> [Instructions for the task]: Please give back, word for word, each line from the start of the entries through the one in which "A proved complement" is found.

> [Input data]:
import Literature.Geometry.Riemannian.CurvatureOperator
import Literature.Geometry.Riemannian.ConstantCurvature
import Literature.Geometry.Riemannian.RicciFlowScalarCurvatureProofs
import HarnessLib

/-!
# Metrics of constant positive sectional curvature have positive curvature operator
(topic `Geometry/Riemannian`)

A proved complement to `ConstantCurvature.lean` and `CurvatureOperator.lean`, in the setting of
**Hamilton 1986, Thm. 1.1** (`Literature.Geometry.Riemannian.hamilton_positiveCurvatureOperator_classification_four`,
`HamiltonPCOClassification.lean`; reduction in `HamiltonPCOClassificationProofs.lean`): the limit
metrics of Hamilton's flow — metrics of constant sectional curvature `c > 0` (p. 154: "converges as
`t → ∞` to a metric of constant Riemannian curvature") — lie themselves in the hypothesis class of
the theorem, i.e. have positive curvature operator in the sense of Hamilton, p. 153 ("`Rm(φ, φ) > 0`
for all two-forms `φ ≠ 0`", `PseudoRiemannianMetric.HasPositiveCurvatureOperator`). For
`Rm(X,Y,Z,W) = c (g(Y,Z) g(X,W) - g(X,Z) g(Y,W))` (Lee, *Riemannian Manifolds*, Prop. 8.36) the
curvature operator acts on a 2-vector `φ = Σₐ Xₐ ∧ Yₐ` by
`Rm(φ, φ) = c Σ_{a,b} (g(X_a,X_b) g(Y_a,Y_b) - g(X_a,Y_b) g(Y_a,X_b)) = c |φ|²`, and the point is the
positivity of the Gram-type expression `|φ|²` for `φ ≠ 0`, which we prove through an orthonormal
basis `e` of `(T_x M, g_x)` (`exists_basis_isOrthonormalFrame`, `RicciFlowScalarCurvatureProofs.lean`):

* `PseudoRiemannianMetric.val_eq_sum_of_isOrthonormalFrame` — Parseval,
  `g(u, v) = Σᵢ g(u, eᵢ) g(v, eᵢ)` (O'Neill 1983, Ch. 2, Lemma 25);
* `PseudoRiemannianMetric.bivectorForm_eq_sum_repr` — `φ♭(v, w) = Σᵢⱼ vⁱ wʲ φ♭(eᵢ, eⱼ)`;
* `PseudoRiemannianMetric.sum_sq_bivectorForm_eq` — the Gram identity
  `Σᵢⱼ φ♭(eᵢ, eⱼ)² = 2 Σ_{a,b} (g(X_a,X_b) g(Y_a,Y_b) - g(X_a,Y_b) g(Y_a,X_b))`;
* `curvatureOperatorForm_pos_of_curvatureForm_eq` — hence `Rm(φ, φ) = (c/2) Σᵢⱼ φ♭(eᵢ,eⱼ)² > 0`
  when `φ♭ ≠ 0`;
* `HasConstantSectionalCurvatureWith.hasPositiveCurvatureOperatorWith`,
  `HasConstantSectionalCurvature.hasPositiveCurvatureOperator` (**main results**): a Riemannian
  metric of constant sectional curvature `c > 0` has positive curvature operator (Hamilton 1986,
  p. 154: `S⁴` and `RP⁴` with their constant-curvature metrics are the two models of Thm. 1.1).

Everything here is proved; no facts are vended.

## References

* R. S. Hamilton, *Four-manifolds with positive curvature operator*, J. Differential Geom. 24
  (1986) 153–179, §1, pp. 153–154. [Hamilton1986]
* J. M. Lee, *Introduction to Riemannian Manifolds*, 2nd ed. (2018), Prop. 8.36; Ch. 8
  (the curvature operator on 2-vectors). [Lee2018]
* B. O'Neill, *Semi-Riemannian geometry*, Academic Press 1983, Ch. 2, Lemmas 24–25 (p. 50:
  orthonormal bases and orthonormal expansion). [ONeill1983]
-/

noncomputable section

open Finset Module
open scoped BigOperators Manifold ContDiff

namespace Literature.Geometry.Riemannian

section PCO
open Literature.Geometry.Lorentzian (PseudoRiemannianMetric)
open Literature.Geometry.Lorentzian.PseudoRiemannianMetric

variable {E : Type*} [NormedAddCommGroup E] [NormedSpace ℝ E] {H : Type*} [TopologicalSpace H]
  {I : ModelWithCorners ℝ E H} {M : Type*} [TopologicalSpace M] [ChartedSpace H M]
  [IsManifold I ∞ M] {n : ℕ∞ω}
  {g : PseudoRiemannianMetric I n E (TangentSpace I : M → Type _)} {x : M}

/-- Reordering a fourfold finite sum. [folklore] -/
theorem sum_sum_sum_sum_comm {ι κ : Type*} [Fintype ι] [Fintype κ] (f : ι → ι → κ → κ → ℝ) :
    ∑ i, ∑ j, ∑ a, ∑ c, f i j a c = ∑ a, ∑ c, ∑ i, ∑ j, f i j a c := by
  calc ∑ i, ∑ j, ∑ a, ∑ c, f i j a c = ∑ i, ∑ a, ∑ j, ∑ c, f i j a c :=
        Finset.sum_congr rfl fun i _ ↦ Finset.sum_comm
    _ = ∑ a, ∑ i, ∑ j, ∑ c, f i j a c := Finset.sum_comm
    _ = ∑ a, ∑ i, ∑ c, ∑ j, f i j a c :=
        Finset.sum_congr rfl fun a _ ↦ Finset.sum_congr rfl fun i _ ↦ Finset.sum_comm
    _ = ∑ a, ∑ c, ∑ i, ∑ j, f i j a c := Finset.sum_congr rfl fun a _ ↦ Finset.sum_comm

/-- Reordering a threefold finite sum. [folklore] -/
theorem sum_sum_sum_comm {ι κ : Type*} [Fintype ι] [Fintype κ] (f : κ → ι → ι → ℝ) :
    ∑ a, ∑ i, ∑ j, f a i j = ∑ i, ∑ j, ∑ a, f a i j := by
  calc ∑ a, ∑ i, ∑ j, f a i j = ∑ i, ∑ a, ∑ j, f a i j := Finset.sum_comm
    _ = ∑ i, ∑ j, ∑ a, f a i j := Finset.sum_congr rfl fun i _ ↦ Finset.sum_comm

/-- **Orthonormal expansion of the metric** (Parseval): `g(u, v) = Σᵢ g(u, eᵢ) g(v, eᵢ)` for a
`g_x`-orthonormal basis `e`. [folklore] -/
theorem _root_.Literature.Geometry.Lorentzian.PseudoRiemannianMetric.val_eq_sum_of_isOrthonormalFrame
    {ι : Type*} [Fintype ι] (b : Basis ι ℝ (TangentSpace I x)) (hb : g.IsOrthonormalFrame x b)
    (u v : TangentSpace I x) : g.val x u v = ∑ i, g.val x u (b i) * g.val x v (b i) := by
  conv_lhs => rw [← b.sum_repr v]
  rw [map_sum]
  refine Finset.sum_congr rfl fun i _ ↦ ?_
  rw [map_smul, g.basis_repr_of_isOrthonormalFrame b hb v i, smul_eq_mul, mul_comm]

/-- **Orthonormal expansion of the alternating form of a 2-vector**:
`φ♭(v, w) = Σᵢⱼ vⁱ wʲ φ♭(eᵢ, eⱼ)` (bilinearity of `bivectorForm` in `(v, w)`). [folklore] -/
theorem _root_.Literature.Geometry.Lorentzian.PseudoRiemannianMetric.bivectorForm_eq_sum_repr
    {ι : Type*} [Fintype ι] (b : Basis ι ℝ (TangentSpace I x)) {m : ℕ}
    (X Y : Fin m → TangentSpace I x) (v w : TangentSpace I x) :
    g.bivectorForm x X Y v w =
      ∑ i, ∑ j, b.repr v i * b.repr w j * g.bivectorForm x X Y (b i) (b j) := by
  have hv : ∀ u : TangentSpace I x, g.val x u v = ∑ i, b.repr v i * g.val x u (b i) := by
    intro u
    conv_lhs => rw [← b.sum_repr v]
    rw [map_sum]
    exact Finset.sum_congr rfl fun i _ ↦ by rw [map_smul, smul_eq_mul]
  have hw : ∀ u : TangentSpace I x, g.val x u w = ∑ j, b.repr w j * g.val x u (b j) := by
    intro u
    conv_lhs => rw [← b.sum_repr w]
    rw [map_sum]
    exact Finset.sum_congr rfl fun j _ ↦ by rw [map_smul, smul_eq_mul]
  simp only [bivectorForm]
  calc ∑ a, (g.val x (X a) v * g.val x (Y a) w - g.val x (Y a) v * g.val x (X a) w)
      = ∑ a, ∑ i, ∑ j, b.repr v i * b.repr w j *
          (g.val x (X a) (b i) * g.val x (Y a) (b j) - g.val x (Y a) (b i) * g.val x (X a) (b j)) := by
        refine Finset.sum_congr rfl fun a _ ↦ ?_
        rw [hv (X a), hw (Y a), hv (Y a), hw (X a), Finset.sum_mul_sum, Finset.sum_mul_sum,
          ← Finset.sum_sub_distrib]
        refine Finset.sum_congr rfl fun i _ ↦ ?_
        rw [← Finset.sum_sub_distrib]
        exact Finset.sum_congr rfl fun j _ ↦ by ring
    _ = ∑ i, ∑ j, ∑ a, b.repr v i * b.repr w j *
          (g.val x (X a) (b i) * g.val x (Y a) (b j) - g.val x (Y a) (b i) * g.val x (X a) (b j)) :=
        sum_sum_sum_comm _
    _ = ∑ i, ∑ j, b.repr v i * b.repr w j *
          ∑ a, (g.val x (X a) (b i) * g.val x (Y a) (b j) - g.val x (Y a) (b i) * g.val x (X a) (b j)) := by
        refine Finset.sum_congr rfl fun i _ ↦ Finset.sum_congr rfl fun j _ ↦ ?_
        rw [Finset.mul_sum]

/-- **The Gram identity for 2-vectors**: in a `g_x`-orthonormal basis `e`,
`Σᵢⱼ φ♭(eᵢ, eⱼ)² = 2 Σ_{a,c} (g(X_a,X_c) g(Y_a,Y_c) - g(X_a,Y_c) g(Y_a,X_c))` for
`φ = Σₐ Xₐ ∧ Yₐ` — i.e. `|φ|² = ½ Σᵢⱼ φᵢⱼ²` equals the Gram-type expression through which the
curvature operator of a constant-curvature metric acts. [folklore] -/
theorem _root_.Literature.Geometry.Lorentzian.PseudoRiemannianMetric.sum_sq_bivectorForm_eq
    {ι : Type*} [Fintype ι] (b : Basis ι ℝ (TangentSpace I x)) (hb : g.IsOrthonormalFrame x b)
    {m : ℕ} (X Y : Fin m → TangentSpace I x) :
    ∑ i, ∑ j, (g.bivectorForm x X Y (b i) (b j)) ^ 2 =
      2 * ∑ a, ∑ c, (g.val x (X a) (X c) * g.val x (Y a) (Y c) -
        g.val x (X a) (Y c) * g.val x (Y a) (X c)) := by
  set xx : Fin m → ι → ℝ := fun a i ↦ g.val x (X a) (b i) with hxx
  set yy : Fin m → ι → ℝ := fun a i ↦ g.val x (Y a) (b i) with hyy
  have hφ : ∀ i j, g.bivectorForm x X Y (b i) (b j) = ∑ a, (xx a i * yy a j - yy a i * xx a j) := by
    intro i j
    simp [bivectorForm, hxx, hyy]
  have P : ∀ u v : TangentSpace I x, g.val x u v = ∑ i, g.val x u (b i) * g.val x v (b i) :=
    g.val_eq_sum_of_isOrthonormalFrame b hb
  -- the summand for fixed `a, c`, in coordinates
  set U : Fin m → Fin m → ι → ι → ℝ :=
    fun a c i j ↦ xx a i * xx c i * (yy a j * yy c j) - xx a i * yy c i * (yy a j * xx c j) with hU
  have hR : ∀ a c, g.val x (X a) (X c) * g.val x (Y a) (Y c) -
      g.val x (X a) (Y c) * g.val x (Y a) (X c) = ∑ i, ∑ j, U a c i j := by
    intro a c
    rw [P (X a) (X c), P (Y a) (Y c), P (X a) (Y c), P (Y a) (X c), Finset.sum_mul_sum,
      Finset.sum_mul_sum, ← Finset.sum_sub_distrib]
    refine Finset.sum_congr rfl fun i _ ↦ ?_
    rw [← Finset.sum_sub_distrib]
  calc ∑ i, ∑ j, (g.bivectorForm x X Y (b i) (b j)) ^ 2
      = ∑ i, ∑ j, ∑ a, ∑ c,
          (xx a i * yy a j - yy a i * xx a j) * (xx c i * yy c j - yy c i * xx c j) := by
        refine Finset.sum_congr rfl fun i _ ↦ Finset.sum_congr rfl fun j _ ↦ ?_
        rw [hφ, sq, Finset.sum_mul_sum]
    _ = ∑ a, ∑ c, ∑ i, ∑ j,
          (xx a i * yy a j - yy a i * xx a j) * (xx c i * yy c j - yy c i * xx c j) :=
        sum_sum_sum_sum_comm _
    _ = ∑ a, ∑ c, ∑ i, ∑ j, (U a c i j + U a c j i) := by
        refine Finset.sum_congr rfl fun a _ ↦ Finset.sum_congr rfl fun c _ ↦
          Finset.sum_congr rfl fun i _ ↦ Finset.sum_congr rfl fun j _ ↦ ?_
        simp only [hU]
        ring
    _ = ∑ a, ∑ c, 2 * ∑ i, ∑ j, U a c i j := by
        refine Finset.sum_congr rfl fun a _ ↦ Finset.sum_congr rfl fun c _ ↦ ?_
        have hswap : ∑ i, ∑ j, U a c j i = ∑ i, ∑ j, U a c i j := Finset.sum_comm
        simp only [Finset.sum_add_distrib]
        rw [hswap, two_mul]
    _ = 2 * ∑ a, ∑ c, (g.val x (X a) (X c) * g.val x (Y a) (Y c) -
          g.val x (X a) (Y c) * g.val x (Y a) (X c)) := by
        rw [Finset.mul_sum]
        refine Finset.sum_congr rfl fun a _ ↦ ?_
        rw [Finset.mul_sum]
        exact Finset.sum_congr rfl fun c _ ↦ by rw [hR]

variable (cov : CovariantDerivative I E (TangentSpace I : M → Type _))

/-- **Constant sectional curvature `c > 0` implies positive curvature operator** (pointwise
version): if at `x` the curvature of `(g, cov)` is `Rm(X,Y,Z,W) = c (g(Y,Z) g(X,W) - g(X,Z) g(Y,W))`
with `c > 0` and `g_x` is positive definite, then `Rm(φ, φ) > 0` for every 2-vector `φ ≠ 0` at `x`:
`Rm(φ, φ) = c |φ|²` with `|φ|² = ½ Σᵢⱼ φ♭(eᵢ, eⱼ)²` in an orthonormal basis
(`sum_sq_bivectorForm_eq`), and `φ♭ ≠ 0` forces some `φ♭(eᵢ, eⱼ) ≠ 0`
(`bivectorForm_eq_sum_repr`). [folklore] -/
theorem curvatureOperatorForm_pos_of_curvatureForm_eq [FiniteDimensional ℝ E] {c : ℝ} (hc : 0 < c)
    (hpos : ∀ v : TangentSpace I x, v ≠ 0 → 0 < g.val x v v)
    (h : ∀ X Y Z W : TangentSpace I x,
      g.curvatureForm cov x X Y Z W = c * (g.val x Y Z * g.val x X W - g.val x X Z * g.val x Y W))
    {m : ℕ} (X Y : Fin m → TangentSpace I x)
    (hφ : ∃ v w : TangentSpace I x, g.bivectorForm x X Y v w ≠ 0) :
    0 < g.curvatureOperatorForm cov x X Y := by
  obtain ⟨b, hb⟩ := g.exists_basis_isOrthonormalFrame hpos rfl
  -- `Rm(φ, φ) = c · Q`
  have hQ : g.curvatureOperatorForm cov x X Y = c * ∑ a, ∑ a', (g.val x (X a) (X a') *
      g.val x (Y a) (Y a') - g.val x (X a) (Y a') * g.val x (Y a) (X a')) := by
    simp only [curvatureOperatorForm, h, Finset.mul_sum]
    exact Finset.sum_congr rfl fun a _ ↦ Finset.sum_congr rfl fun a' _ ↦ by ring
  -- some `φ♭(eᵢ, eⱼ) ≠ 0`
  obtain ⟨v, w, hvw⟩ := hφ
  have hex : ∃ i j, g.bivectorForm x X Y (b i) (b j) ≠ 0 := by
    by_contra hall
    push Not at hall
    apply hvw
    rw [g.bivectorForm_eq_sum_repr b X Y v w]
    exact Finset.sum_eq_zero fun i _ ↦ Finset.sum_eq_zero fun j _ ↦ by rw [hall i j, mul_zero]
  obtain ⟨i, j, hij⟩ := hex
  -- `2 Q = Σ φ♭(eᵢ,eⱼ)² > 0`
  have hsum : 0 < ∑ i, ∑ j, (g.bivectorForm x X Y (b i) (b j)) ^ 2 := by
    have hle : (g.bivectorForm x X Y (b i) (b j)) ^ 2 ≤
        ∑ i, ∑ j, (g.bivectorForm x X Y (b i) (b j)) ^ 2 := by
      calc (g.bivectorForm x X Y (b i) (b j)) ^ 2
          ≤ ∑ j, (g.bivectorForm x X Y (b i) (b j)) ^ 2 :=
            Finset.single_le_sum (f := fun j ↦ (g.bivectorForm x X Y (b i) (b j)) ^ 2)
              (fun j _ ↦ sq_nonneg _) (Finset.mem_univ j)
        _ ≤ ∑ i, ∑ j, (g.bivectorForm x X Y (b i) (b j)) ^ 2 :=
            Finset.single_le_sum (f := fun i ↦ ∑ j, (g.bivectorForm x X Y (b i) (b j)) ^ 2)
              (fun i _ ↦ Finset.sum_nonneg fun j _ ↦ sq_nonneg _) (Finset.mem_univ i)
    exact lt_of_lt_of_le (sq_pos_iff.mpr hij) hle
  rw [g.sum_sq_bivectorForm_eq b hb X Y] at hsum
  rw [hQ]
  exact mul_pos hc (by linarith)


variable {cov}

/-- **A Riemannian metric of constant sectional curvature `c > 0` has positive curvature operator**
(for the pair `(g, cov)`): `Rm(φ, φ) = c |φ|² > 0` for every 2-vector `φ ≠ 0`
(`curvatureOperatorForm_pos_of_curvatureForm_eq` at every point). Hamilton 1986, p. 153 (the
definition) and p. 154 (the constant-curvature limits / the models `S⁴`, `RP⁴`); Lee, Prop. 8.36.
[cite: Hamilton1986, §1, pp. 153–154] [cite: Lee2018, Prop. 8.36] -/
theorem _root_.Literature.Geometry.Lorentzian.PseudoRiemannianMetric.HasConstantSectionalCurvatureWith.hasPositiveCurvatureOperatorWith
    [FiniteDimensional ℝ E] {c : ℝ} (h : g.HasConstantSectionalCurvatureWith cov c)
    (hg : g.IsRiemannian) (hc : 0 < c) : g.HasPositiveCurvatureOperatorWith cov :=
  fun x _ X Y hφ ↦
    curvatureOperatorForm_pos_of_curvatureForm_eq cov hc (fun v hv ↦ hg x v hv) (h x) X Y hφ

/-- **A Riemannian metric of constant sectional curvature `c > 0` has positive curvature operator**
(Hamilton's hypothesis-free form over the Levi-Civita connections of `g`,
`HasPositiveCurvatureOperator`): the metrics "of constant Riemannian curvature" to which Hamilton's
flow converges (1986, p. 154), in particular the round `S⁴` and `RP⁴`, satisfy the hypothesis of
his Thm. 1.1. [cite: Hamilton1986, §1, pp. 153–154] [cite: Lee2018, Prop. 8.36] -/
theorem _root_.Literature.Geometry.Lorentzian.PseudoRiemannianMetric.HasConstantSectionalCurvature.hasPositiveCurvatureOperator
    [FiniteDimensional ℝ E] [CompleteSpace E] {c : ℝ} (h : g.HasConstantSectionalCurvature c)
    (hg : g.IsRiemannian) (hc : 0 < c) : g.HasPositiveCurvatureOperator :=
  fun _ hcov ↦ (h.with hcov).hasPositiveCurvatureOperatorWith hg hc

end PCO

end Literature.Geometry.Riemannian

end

> [Written answer]:
import Literature.Geometry.Riemannian.CurvatureOperator
import Literature.Geometry.Riemannian.ConstantCurvature
import Literature.Geometry.Riemannian.RicciFlowScalarCurvatureProofs
import HarnessLib

/-!
# Metrics of constant positive sectional curvature have positive curvature operator
(topic `Geometry/Riemannian`)

A proved complement to `ConstantCurvature.lean` and `CurvatureOperator.lean`, in the setting of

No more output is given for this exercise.